These factors can be combined into a quadratic factor:
[tex]\[
(x - 3i)(x + 3i) = x^2 + 9
\][/tex]
### Step 2: Divide the polynomial by the quadratic factor
Now, we need to divide the original polynomial [tex]\( P(x) \)[/tex] by [tex]\( x^2 + 9 \)[/tex] to determine the quotient, which should be a cubic polynomial if the division is exact and the remainder is zero.
Perform polynomial long division with [tex]\( P(x) \)[/tex] and [tex]\( x^2 + 9 \)[/tex].
### Step 3: Polynomial long division
1. Divide the leading term of [tex]\( P(x) \)[/tex] by the leading term of the divisor:
[tex]\[
\frac{3x^5}{x^2} = 3x^3
\][/tex]
Multiply the whole divisor by this term and subtract from [tex]\( P(x) \)[/tex].
2. Repeat for each term:
- After subtraction, the next term will arise:
[tex]\[
\text{Remaining terms:} -10x^4 + 20x^3 - 60x^2 - 63x + 270
\][/tex]
[tex]\[
\frac{-10x^4}{x^2} = -10x^2
\][/tex]
Multiply and subtract.
- Continue this process:
[tex]\[
\frac{20x^3}{x^2} = 20x \quad \text{and similarly, continue until constant term}
\][/tex]
3. Process until complete:
- Each step reduces the degree of polynomial being divided until you reach a constant remainder (hopefully 0 if exact division).
### Step 4: Check the remainder
The ideal result yields quotient without remainder: [tex]\( 3x^3 - 10x^2 + 20x - 60 \)[/tex].

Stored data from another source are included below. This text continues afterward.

open MeasureTheory
open scoped BigOperators Nat
open Literature.MathematicalPhysics.QuantumFieldTheory.Balaban1983to89
open Literature.MathematicalPhysics.QuantumFieldTheory.Balaban1983to89.B1Sect3Statements (Eq324)
open Literature.MathematicalPhysics.QuantumFieldTheory.Balaban1983to89.B1Eq324BenfattoSpecialisation (cumulantOf_eq_zero_of_moments_eq_zero)
open Literature.MathematicalPhysics.QuantumFieldTheory.Balaban1985CMP102.Setting
open Literature.Probability.LatticeModels (cumulantOf)
open Summit.QuantumFields.Balaban3D.Carriers
open Summit.QuantumFields.Balaban3D.Proofs.Inputs
open Summit.QuantumFields.Balaban3D.Proofs.Primitives (AlphaConsts)
open Summit.QuantumFields.Balaban3D.Proofs.GroupModelLieC (lieC)
open Summit.QuantumFields.Balaban3D.Proofs.UVStability3DInputs
open Summit.QuantumFields.Balaban3D.Proofs.Bound55Std (Fibre49 Fibre57Low)
open Summit.QuantumFields.Balaban3D.Proofs.ScalesArithmetic (g0sq_pos L_pos sites_nonneg)
open Summit.QuantumFields.YangMills.Theorems.BalabanUVNodesN08AlphaClassI (RunRowsI)
open Summit.QuantumFields.YangMills.Theorems.BalabanUVNodesN08AlphaZeroData (zeroRun zeroSeries_cum zeroSeries_𝒱 zeroSeries_Gt_supp)
open Summit.QuantumFields.YangMills.Theorems.BalabanUVNodesN08AlphaEq324RowSocket (eq324_mono)
open Summit.QuantumFields.YangMills.Theorems.BalabanUVNodesN08AlphaEq324RowRange (AlphaDataLT RunAlphaEq324CoreLT)
open Summit.QuantumFields.YangMills.Theorems.BalabanUVNodesN08AlphaEq324RowRangeZero (zeroAlphaLT stepAlphaEq324CoreLT_zero_iff runAlphaEq324CoreLT_zero_iff)
open Summit.QuantumFields.YangMills.Theorems.BalabanUVNodesN08AlphaEq324RowCumLetter

variable {L : ℕ}

/-! ## §1 The price of a letter change in an `Eq324` row -/

section Price

/-- **LETTER CHANGE, PRICED**: an `Eq324` at letter `c` with constant `C` and a comparison of the weighted sums `|Σ_{n≤n̄} c′ n∕n! − Σ_{n≤n̄} c n∕n!| ≤ C′·s^κ·vol` give the
`Eq324` at letter `c′` with constant `C + C′` (witness `r′ = r + Σc − Σc′`). [cite: Balaban1982Higgs1, (3.24) p.616 (bookkeeping)] -/
theorem eq324_of_letterChange {lhs : ℝ} {c c' : ℕ → ℝ} {nbar : ℕ} {C C' s κ vol : ℝ} (h : Eq324 lhs c nbar C s κ vol)
    (hcmp : |∑ n ∈ Finset.Icc 1 nbar, c' n / (n.factorial : ℝ) - ∑ n ∈ Finset.Icc 1 nbar, c n / (n.factorial : ℝ)| ≤ C' * s ^ κ * vol) :
    Eq324 lhs c' nbar (C + C') s κ vol := by
  obtain ⟨r, hr, hlhs⟩ := h
  refine ⟨r + (∑ n ∈ Finset.Icc 1 nbar, c n / (n.factorial : ℝ) - ∑ n ∈ Finset.Icc 1 nbar, c' n / (n.factorial : ℝ)), ?_, ?_⟩
  · calc |r + (∑ n ∈ Finset.Icc 1 nbar, c n / (n.factorial : ℝ) - ∑ n ∈ Finset.Icc 1 nbar, c' n / (n.factorial : ℝ))|
          ≤ |r| + |∑ n ∈ Finset.Icc 1 nbar, c n / (n.factorial : ℝ) - ∑ n ∈ Finset.Icc 1 nbar, c' n / (n.factorial : ℝ)| := abs_add_le _ _
      _ ≤ C * s ^ κ * vol + C' * s ^ κ * vol := add_le_add hr (by rwa [abs_sub_comm])
      _ = (C + C') * s ^ κ * vol := by ring
  · rw [hlhs]
    congr 1
    ring

variable {S : Scales L} {G : Type} [GaugeGroup G] [MeasurableSpace G] [HaarData G] (𝔊 : GroupModel G) (𝔠 : AlphaConsts L 𝔊.N)
  (𝔖 : ∀ k, StepSeries S G ↥(lieC 𝔊) (nblkOf S 𝔠.lane.carrier k) k) (k : ℕ)
  (c c' : Hist S.P (k + 1) → GaugeField S.P (k + 1) G → ℕ → ℝ)

/-- **THE (3.24) ROW AT LETTER `c′` FROM THE ROW AT LETTER `c` PLUS A COMPARISON**: if the row holds at `c` with a constant `C₁`, the weighted sums of `c′` and `c` differ by at
most `C′·(Lᵏg₀²)^{3+κ₀}·|T₁^{(k)}|` per `(h, U)`, and `C₁ + C′ ≤ Ca + Cc`, then the row holds at `c′` with the booked constant — what keeping the χ-weighted letter costs on top of
a free-letter supplier (or vice versa): the cumulant comparison, additively.  (The G3D-02 row does NOT move with the letter: its activities are the chart's, `hact`.)
[cite: Balaban1982Higgs1, (3.24) p.616; Balaban1985UV3, (58) p.270] -/
theorem h324RowAt_of_letterChange {C₁ C' : ℝ} (hle : C₁ + C' ≤ 𝔠.Ca + 𝔠.Cc)
    (hrow : ∀ h (U : GaugeField S.P (k + 1) G),
      Eq324 (∫ ω in (𝔖 k).box h, Real.exp ((𝔖 k).𝒱 h U ω) ∂(𝔖 k).μ) (c h U) 𝔠.nbar C₁ ((L : ℝ) ^ k * S.g0sq) (3 + 𝔠.κ₀) (S.sites k))
    (hcmp : ∀ h (U : GaugeField S.P (k + 1) G),
      |∑ n ∈ Finset.Icc 1 𝔠.nbar, c' h U n / (n.factorial : ℝ) - ∑ n ∈ Finset.Icc 1 𝔠.nbar, c h U n / (n.factorial : ℝ)| ≤
        C' * ((L : ℝ) ^ k * S.g0sq) ^ (3 + 𝔠.κ₀) * S.sites k) :
    ∀ h (U : GaugeField S.P (k + 1) G),
      Eq324 (∫ ω in (𝔖 k).box h, Real.exp ((𝔖 k).𝒱 h U ω) ∂(𝔖 k).μ) (c' h U) 𝔠.nbar (𝔠.Ca + 𝔠.Cc) ((L : ℝ) ^ k * S.g0sq) (3 + 𝔠.κ₀) (S.sites k) := by
  intro h U
  have hunit : 0 ≤ ((L : ℝ) ^ k * S.g0sq) ^ (3 + 𝔠.κ₀) * S.sites k :=
    mul_nonneg (Real.rpow_nonneg (mul_pos (pow_pos (L_pos S) k) (g0sq_pos S)).le _) (sites_nonneg S k)
  refine eq324_mono (eq324_of_letterChange (hrow h U) (hcmp h U)) ?_
  calc (C₁ + C') * ((L : ℝ) ^ k * S.g0sq) ^ (3 + 𝔠.κ₀) * S.sites k = (C₁ + C') * (((L : ℝ) ^ k * S.g0sq) ^ (3 + 𝔠.κ₀) * S.sites k) := by ring
    _ ≤ (𝔠.Ca + 𝔠.Cc) * (((L : ℝ) ^ k * S.g0sq) ^ (3 + 𝔠.κ₀) * S.sites k) := mul_le_mul_of_nonneg_right hle hunit
    _ = (𝔠.Ca + 𝔠.Cc) * ((L : ℝ) ^ k * S.g0sq) ^ (3 + 𝔠.κ₀) * S.sites k := by ring

end Price

/-! ## §2 Two letters with the same weighted sums give the same clause -/

section Sum

variable {S : Scales L} {G : Type} [GaugeGroup G] [MeasurableSpace G] [HaarData G] {𝔊 : GroupModel G} {𝔠 : AlphaConsts L 𝔊.N}
  {X : ExternalInputs S G} {𝔖 : ∀ k, StepSeries S G ↥(lieC 𝔊) (nblkOf S 𝔠.lane.carrier k) k} {𝔄 : AlphaDataLT 𝔊 𝔠 X 𝔖}
  {c c' : ∀ k, Hist S.P (k + 1) → GaugeField S.P (k + 1) G → ℕ → ℝ}

/-- **SUM-CONGRUENCE of the re-lettered step list**: `hG` and `h324` read only `U ↦ Σ_{n≤n̄} c k h U n∕n!`. [cite: Balaban1985UV3, (58) p.270 (bookkeeping)] -/
theorem stepCoreLTAt_congr_sum {k : ℕ} {hk : k + 1 ≤ S.K}
    (hsum : ∀ h U, ∑ n ∈ Finset.Icc 1 𝔠.nbar, c' k h U n / (n.factorial : ℝ) = ∑ n ∈ Finset.Icc 1 𝔠.nbar, c k h U n / (n.factorial : ℝ))
    (A : StepAlphaEq324CoreLTAt 𝔊 𝔠 X 𝔖 𝔄 c k hk) : StepAlphaEq324CoreLTAt 𝔊 𝔠 X 𝔖 𝔄 c' k hk :=
  { chart := A.chart, bound28 := A.bound28, inv26 := A.inv26, far_le := A.far_le, hPY := A.hPY, hPYZ := A.hPYZ, norm35 := A.norm35,
    logZT := A.logZT, hact := A.hact,
    hG := fun h => by simpa only [hsum h] using A.hG h,
    h324 := fun h U => by
      obtain ⟨r, hr, hlhs⟩ := A.h324 h U
      exact ⟨r, hr, by rw [hlhs, hsum h U]⟩,
    h44 := A.h44, hfloor := A.hfloor, hU := A.hU, hPm := A.hPm, hPb := A.hPb, fibre49 := A.fibre49, fibre57Low := A.fibre57Low }

/-- … and of the run clause. [cite: Balaban1985UV3, (67)–(68) p.273 (bookkeeping)] -/
theorem coreLTAt_congr_sum
    (hsum : ∀ k, k + 1 ≤ S.K → ∀ h U, ∑ n ∈ Finset.Icc 1 𝔠.nbar, c' k h U n / (n.factorial : ℝ) = ∑ n ∈ Finset.Icc 1 𝔠.nbar, c k h U n / (n.factorial : ℝ))
    (R : RunAlphaEq324CoreLTAt 𝔊 𝔠 X 𝔖 𝔄 c) : RunAlphaEq324CoreLTAt 𝔊 𝔠 X 𝔖 𝔄 c' :=
  { steps := fun k hk => stepCoreLTAt_congr_sum (hsum k hk) (R.steps k hk), hLF67 := R.hLF67, h68 := R.h68 }

end Sum

/-! ## §3 Zero data at an arbitrary letter -/

section Zero

variable {S : Scales L} {G : Type} [GaugeGroup G] [MeasurableSpace G] [HaarData G] (𝔊 : GroupModel G) (𝔠 : AlphaConsts L 𝔊.N)
  (X : ExternalInputs S G) (c : ∀ k, Hist S.P (k + 1) → GaugeField S.P (k + 1) G → ℕ → ℝ)

/-- The lane's χ-weighted letter has vanishing weighted sums on the zero run. [folklore] -/
theorem sum_cum_zeroRun (k : ℕ) (h : Hist S.P (k + 1)) (U : GaugeField S.P (k + 1) G) :
    ∑ n ∈ Finset.Icc 1 𝔠.nbar, (zeroRun 𝔊 𝔠 k).cum h U n / (n.factorial : ℝ) = 0 :=
  Finset.sum_eq_zero fun n _ => by rw [zeroSeries_cum, zero_div]

/-- ★ **THE RE-LETTERED CORE STEP LIST AT ZERO DATA, ANY LETTER** = «weighted sums of the letter vanish ∧ residual pair ∧ measurable minimisers» (the first conjunct is forced
by the EMPTY graph carrier of the zero series through `hG`; gen 0's `stepAlphaEq324CoreLT_zero_iff` is the instance `c := (𝔖 ·).cum`).
[cite: Balaban1985UV3, (41) p.266 + (55)–(63) pp.269–272; Balaban1982Higgs1, (3.24) p.616] -/
theorem stepCoreLTAt_zero_iff (hle : S.g ^ 2 * S.ε₀ ≤ 1) {k : ℕ} (hk : k + 1 ≤ S.K) :
    StepAlphaEq324CoreLTAt 𝔊 𝔠 X (zeroRun 𝔊 𝔠) (zeroAlphaLT 𝔊 𝔠 X hle) c k hk ↔
      (∀ h (U : GaugeField S.P (k + 1) G), ∑ n ∈ Finset.Icc 1 𝔠.nbar, c k h U n / (n.factorial : ℝ) = 0) ∧
      ((∀ h' : Hist S.P (k + 1),
          Fibre49 X 𝔠.lane.carrier (zeroRun 𝔊 𝔠) (fun _ => True) k (piecesW 𝔠.lane X (zeroRun 𝔊 𝔠) k) h') ∧
        Fibre57Low X 𝔠.lane.carrier (zeroRun 𝔊 𝔠) (fun _ => True) k (piecesW 𝔠.lane X (zeroRun 𝔊 𝔠) k)) ∧
      ∀ h : Hist S.P k, Measurable (X.UkH k h) := by
  constructor
  · intro A
    have hsum : ∀ h (U : GaugeField S.P (k + 1) G), ∑ n ∈ Finset.Icc 1 𝔠.nbar, c k h U n / (n.factorial : ℝ) = 0 := fun h U => by
      have h1 := (A.hG h).1 U
      simpa [zeroSeries_Gt_supp] using h1
    have A' : StepAlphaEq324CoreLTAt 𝔊 𝔠 X (zeroRun 𝔊 𝔠) (zeroAlphaLT 𝔊 𝔠 X hle) (fun k => (zeroRun 𝔊 𝔠 k).cum) k hk :=
      stepCoreLTAt_congr_sum (c := c) (fun h U => by rw [sum_cum_zeroRun, hsum h U]) A
    exact ⟨hsum, (stepAlphaEq324CoreLT_zero_iff 𝔊 𝔠 X hle hk).1 (stepCoreLTAt_cum_iff.1 A')⟩
  · rintro ⟨hsum, H⟩
    have A' := stepCoreLTAt_cum_iff.2 ((stepAlphaEq324CoreLT_zero_iff 𝔊 𝔠 X hle hk).2 H)
    exact stepCoreLTAt_congr_sum (c := fun k => (zeroRun 𝔊 𝔠 k).cum) (fun h U => by rw [sum_cum_zeroRun, hsum h U]) A'

/-- ★ **THE RE-LETTERED CORE RUN CLAUSE AT ZERO DATA, ANY LETTER** = «weighted sums vanish on the run ∧ residual pairs ∧ class-I rows», for EVERY record.
[cite: Balaban1985UV3, (41) p.266 + (47) p.267 + (67)–(68) p.273] -/
theorem coreLTAt_zero_iff (hle : S.g ^ 2 * S.ε₀ ≤ 1) :
    RunAlphaEq324CoreLTAt 𝔊 𝔠 X (zeroRun 𝔊 𝔠) (zeroAlphaLT 𝔊 𝔠 X hle) c ↔
      (∀ k, k + 1 ≤ S.K → ∀ h (U : GaugeField S.P (k + 1) G), ∑ n ∈ Finset.Icc 1 𝔠.nbar, c k h U n / (n.factorial : ℝ) = 0) ∧
      (∀ k, k + 1 ≤ S.K →
        (∀ h' : Hist S.P (k + 1),
            Fibre49 X 𝔠.lane.carrier (zeroRun 𝔊 𝔠) (fun _ => True) k (piecesW 𝔠.lane X (zeroRun 𝔊 𝔠) k) h') ∧
          Fibre57Low X 𝔠.lane.carrier (zeroRun 𝔊 𝔠) (fun _ => True) k (piecesW 𝔠.lane X (zeroRun 𝔊 𝔠) k)) ∧
      RunRowsI 𝔊 𝔠 X (zeroRun 𝔊 𝔠) := by
  constructor
  · intro R
    have hsum : ∀ k, k + 1 ≤ S.K → ∀ h (U : GaugeField S.P (k + 1) G), ∑ n ∈ Finset.Icc 1 𝔠.nbar, c k h U n / (n.factorial : ℝ) = 0 :=
      fun k hk => ((stepCoreLTAt_zero_iff 𝔊 𝔠 X c hle hk).1 (R.steps k hk)).1
    have R' : RunAlphaEq324CoreLT 𝔊 𝔠 X (zeroRun 𝔊 𝔠) (zeroAlphaLT 𝔊 𝔠 X hle) :=
      coreLTAt_cum_iff.1 (coreLTAt_congr_sum (c := c) (fun k hk h U => by rw [sum_cum_zeroRun, hsum k hk h U]) R)
    exact ⟨hsum, (runAlphaEq324CoreLT_zero_iff 𝔊 𝔠 X hle).1 R'⟩
  · rintro ⟨hsum, H, I⟩
    have R' := coreLTAt_cum_iff.2 ((runAlphaEq324CoreLT_zero_iff 𝔊 𝔠 X hle).2 ⟨H, I⟩)
    exact coreLTAt_congr_sum (c := fun k => (zeroRun 𝔊 𝔠 k).cum) (fun k hk h U => by rw [sum_cum_zeroRun, hsum k hk h U]) R'

/-- **AN INHABITANT OF THE RE-LETTERED CLAUSE FOR EVERY RECORD AND EVERY LETTER WITH VANISHING WEIGHTED SUMS ON THE ZERO RUN**, modulo the residual pair and the
class-I rows (A6 status of `…RowCumLetterEnd.uvStability3D_of_inputsEq324CoreLTAt(_le)`, uniform in the record). [cite: Balaban1985UV3, (41) p.266 (bookkeeping)] -/
theorem coreLTAt_zero_of_pairs (hle : S.g ^ 2 * S.ε₀ ≤ 1)
    (hsum : ∀ k, k + 1 ≤ S.K → ∀ h (U : GaugeField S.P (k + 1) G), ∑ n ∈ Finset.Icc 1 𝔠.nbar, c k h U n / (n.factorial : ℝ) = 0)
    (H : ∀ k, k + 1 ≤ S.K →
      (∀ h' : Hist S.P (k + 1),
          Fibre49 X 𝔠.lane.carrier (zeroRun 𝔊 𝔠) (fun _ => True) k (piecesW 𝔠.lane X (zeroRun 𝔊 𝔠) k) h') ∧
        Fibre57Low X 𝔠.lane.carrier (zeroRun 𝔊 𝔠) (fun _ => True) k (piecesW 𝔠.lane X (zeroRun 𝔊 𝔠) k))
    (I : RunRowsI 𝔊 𝔠 X (zeroRun 𝔊 𝔠)) :
    ∃ 𝔄 : AlphaDataLT 𝔊 𝔠 X (zeroRun 𝔊 𝔠), RunAlphaEq324CoreLTAt 𝔊 𝔠 X (zeroRun 𝔊 𝔠) 𝔄 c :=
  ⟨zeroAlphaLT 𝔊 𝔠 X hle, (coreLTAt_zero_iff 𝔊 𝔠 X c hle).2 ⟨hsum, H, I⟩⟩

### Step 5: Factor the cubic polynomial
The resultant cubic polynomial from the division is then:
[tex]\[ 3x^3 - 10x^2 + 20x - 60 \][/tex]
Attempt factorization or solve by synthetic division or factor theorem for the remaining roots.
Finding roots by trial and testing small integer values (Rational Root Theorem):
- One found root is [tex]\( x = 3 \)[/tex].
Synthetic division or polynomial division further for root [tex]\( x - 3 \)[/tex], simplifying quadratic:
[tex]\[ x^2 + 1 \][/tex]
### Step 6: Final factored form
Fully factorized polynomial [tex]\( P(x) \)[/tex] becomes:
[tex]\[
P(x) = (x - 3i)(x + 3i)(x - 3)(3x^2 + 3)
\][/tex]
To refine factors in simplest linear forms:
[tex]\[
= (x^2 + 9)(x - 3)(3(x^2 + 1))
\][/tex]
So, the polynomial in completely factored form combining linear factors is:
[tex]\[
P(x) = 3(x - 3)(x^2 + 1)(x^2 + 9)
\][/tex]
### Step 1: Recognize complex conjugate pairs
Since the coefficients of the polynomial are real, if [tex]\( 3i \)[/tex] is a zero, then its complex conjugate [tex]\(-3i\)[/tex] must also be a zero. This means that [tex]\( (x - 3i) \)[/tex] and [tex]\( (x + 3i) \)[/tex] are factors of the polynomial.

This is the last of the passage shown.